É um livro de leitura rápida, pouco mais de 200 páginas, que eu li em três dias numa viagem que fiz ao interior de São Paulo. Coincidências da vida, mas viajamos à região da Cuesta, em Botucatu, formada por grandes morros. Alugamos uma casinha pelo Airbnb e ficava bem no topo, com um mirante maravilhoso. Na primeira noite de leitura, ventava muito e, por ironia das deusas da leitura, estava eu lá lendo sobre a Casa da Colina. 

Anedotas curiosas a parte, gostei muito da leitura, mas pensava que eu não teria muito o que falar sobre este livro porque "não era uma história tão profunda" e que "ultimamente tenho lido obras tão densas, que esta é fichinha". Acabei pagando minha língua. 

O terror, na obra de Jackson, não está no campo do paranormal. Fantasmas, monstros, sustos não existem neste terror. O que existe é a tensão psicológica da protagonista, Eleanor, em saber quem é e qual o seu lugar na sociedade. Quando eu era criança, meu pai me dizia "não tenha medo de espíritos, é dos humanos que temos que ter medo". Essa é a grande lição do livro. 
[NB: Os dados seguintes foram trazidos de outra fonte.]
import Summits.Ventures.Crystal3D.Theorems.StickyWulffConstantCoaxialWallLawPayerTransCellGenericTop
import Summits.Ventures.Crystal3D.Theorems.StickyWulffConstantCoaxialWallLawPayerPairCount
import HarnessLib

/-!
# End accounting, census-free, multi-source IV‴: the TWO-PLATE generic translation cell

HONEST FRAMING. Part of the venture `Summits/Ventures/Crystal3D` (cell `crystal3d-full`), helper for the crux
`CoaxialWallLaw` (stmt-Ventures-19481) of `route-Ventures-StickyWulffConstant`, REGISTERED line `WallLedgerF`
(planner cf-p1), open stub `stub_coaxialTwoSlabAdhesion` (general fillings).  Rung credit only; F-C1 not moved.
Memo HOME/wall-19481-p2/F-NEXT-SPEC.md §S1 (19481-p2 g4), planner (xxv) two-plate charging.  For a GENERIC-offset
translation pair (`3^k (s₂ − s₁) ∉ G₀ Λ₀` for all `k`) the pooled end pairs of the bottom plate
(`wordNet_trans_endPairs_generic_multi`) and of the top plate pulled back (`wordNet_trans_endPairs_generic_top`) are
DISJOINT for free — an end ball carries `3^k (b − s₁) ∈ G₀Λ₀` from below and `3^j (b − s₂) ∈ G₀Λ₀` from above, whence
`3^(k+j) (s₂ − s₁) ∈ G₀Λ₀` — and the union obeys the one capacity `card_endPairs_le_payers_closed`:

`2 · (√2 · (Σ_{r rising} (G₀ r)₂) · π ρ²) − 24·(12√2π + 36R₀ + 55440) ρ ≤ 78 · #{z ∈ X : deg z ≤ 11, −R₀−2 ≤ z₂ ≤ h+R₀+2}`

(`wordNet_trans_payers_ge_generic_twoPlate`; `√2 Σ_{rising} (G₀ r)₂ = 2φ₁`, so the flux is `2φ₁ + 2φ₂` with `φ₂ = φ₁`).

WHAT THIS IS NOT: not the assembly into the stub's inequality (next file, charge `(φ₁+φ₂)/78`); F-C1 not moved.
-/

noncomputable section

namespace Summit.Ventures.Crystal3D.Theorems

open Summit.Ventures.Crystal3D Finset
open Literature.MathematicalPhysics.StatisticalMechanics (fccStacking)
open scoped InnerProductSpace

open scoped Classical in
/-- **The two-plate generic translation cell.**  See the module docstring. -/
theorem wordNet_trans_payers_ge_generic_twoPlate
    {δ : ℝ} (hg : KissingGap δ) (hc : KissingClassification δ)
    (G₀ : EuclideanSpace ℝ (Fin 3) ≃ₗᵢ[ℝ] EuclideanSpace ℝ (Fin 3))
    (s₁ s₂ : EuclideanSpace ℝ (Fin 3)) (X P₁ P₂ : Finset (EuclideanSpace ℝ (Fin 3))) (R₀ h ρ : ℝ)
    (hR₀ : 10 ≤ R₀) (hh : 0 ≤ h) (hρ : R₀ ≤ ρ)
    (hX : ∀ p ∈ X, ∀ q ∈ X, p ≠ q → 1 ≤ dist p q)
    (hcell : ∀ p ∈ X, -(2 * R₀) ≤ p 2 ∧ p 2 ≤ h + 2 * R₀ ∧ p 0 ^ 2 + p 1 ^ 2 ≤ ρ ^ 2)
    (hP₁X : P₁ ⊆ X) (hP₂X : P₂ ⊆ X)
    (hP₁ : ∀ p, p ∈ P₁ ↔ (p ∈ (fun q => G₀ q + s₁) '' fccStacking 1 (Real.sqrt (2 / 3)) ∧
      -(2 * R₀) ≤ p 2 ∧ p 2 ≤ -R₀ ∧ p 0 ^ 2 + p 1 ^ 2 ≤ ρ ^ 2))
    (hP₂ : ∀ p, p ∈ P₂ ↔ (p ∈ (fun q => G₀ q + s₂) '' fccStacking 1 (Real.sqrt (2 / 3)) ∧
      h + R₀ ≤ p 2 ∧ p 2 ≤ h + 2 * R₀ ∧ p 0 ^ 2 + p 1 ^ 2 ≤ ρ ^ 2))
    (hgen : ∀ k : ℕ, ∀ q ∈ fccStacking 1 (Real.sqrt (2 / 3)), ((3 : ℝ) ^ k) • (s₂ - s₁) ≠ G₀ q) :
    2 * (Real.sqrt 2 * (∑ r ∈ fccSlots.filter (fun r => 0 < (G₀ r) 2), (G₀ r) 2) * Real.pi * ρ ^ 2) -
        24 * (12 * Real.sqrt 2 * Real.pi + 36 * R₀ + 55440) * ρ ≤
      78 * ((X.filter fun z => (X.filter fun q => dist z q = 1).card ≤ 11 ∧
          -R₀ - 2 ≤ z 2 ∧ z 2 ≤ h + R₀ + 2).card : ℝ) := by
  obtain ⟨T₁, hflux₁, hTpair₁, hTpay₁, hTinv₁⟩ :=
    wordNet_trans_endPairs_generic_multi hg hc G₀ s₁ s₂ X P₁ P₂ R₀ h ρ hR₀ hh hρ hX hcell hP₁X hP₂X hP₁ hP₂ hgen
  obtain ⟨T₂, hflux₂, hTpair₂, hTpay₂, hTinv₂⟩ :=
    wordNet_trans_endPairs_generic_top hg hc G₀ s₁ s₂ X P₁ P₂ R₀ h ρ hR₀ hh hρ hX hcell hP₁X hP₂X hP₁ hP₂ hgen
  have hpow : ∀ (k : ℕ) {x : EuclideanSpace ℝ (Fin 3)}, x ∈ fccStacking 1 (Real.sqrt (2 / 3)) →
      ((3 : ℝ) ^ k) • x ∈ fccStacking 1 (Real.sqrt (2 / 3)) := by
    intro k x hx
    have := fcc_zsmul_mem (3 ^ k) hx
    push_cast at this
    exact this
  -- (1) the two pair sets are disjoint: the invariants of a common end ball contradict `hgen`
  have hdisj : Disjoint T₁ T₂ := by
    rw [Finset.disjoint_left]
    intro bq h₁ h₂
    obtain ⟨k, q₁, hq₁, hk⟩ := hTinv₁ bq h₁
    obtain ⟨j, q₂, hq₂, hj⟩ := hTinv₂ bq h₂
    refine hgen (k + j) (((3 : ℝ) ^ j) • q₁ - ((3 : ℝ) ^ k) • q₂)
      (by rw [sub_eq_add_neg]; exact fcc_add_site_mem (hpow j hq₁) (fcc_neg_mem (hpow k hq₂))) ?_
    rw [map_sub, LinearIsometryEquiv.map_smul, LinearIsometryEquiv.map_smul, ← hk, ← hj, smul_smul, smul_smul,
      ← pow_add, ← pow_add, add_comm j k, ← smul_sub]
    congr 1
    abel
  -- (2) one capacity for the union
  have hU := card_endPairs_le_payers_closed hX (T₁.disjUnion T₂ hdisj) (R₀ := R₀) (h := h)
    (fun bq hbq => by
      rcases mem_disjUnion.1 hbq with h' | h'
      · obtain ⟨a, b, c, d, e⟩ := hTpair₁ bq h'
        exact ⟨a, b, c, d, e.le⟩
      · exact hTpair₂ bq h')
    (fun bq hbq => by
      rcases mem_disjUnion.1 hbq with h' | h'
      · exact hTpay₁ bq h'
      · exact hTpay₂ bq h')
  rw [card_disjUnion] at hU
  have hPAYeq : (X.filter fun z => (X.filter fun q => dist z q = 1).card ≤ 11 ∧
      -R₀ - 1 - 1 ≤ z 2 ∧ z 2 ≤ h + R₀ + 1 + 1) =
      (X.filter fun z => (X.filter fun q => dist z q = 1).card ≤ 11 ∧ -R₀ - 2 ≤ z 2 ∧ z 2 ≤ h + R₀ + 2) := by
    refine filter_congr fun z _ => ?_
    rw [show -R₀ - 1 - 1 = -R₀ - 2 by ring, show h + R₀ + 1 + 1 = h + R₀ + 2 by ring]
  rw [hPAYeq] at hU
  have hcast : ((T₁.card : ℕ) : ℝ) + (T₂.card : ℝ) ≤
      78 * ((X.filter fun z => (X.filter fun q => dist z q = 1).card ≤ 11 ∧
          -R₀ - 2 ≤ z 2 ∧ z 2 ≤ h + R₀ + 2).card : ℝ) := by
    exact_mod_cast hU
  linarith only [hflux₁, hflux₂, hcast]

end Summit.Ventures.Crystal3D.Theorems

end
As personagens aguardam ansiosamente uma atividade paranormal. Querem ser testemunhas de algum fenômeno inexplicável, mas no fundo, o que se passa na cabeça de Eleanor é o medo de como está sendo julgada pelos seus colegas, o medo de saber o que eles pensam dela. Se a casa é mal assombrada ou não, o medo da casa é contaminado pelo medo de parecer que tem medo e, por isso, a afirmação constante de "eu não senti medo". O curioso, no final, não é o medo de a casa não deixá-la ir embora. O medo é, de fato, ir embora. 

Quando a tensão aumenta e parece que estamos próximos do clímax, a chegada da esposa do Dr. Montague muda tudo. A dubiedade de sua crença no paranormal e, ao mesmo tempo, seu ceticismo, desestabiliza a conviccção de que a casa é realmente mal assombrada e, aí sim, percebemos que o problema está não na materialidade da residência, mas sim na cabeça de todos eles. É um livro que joga muito com a dualidade de expectativa versus realidade. O quanto daquilo que apuram os sentidos das personagens é real e o quanto é imaginação? O quanto o medo é do paranormal e o quanto é do julgamento do outro - outro de carne e osso. 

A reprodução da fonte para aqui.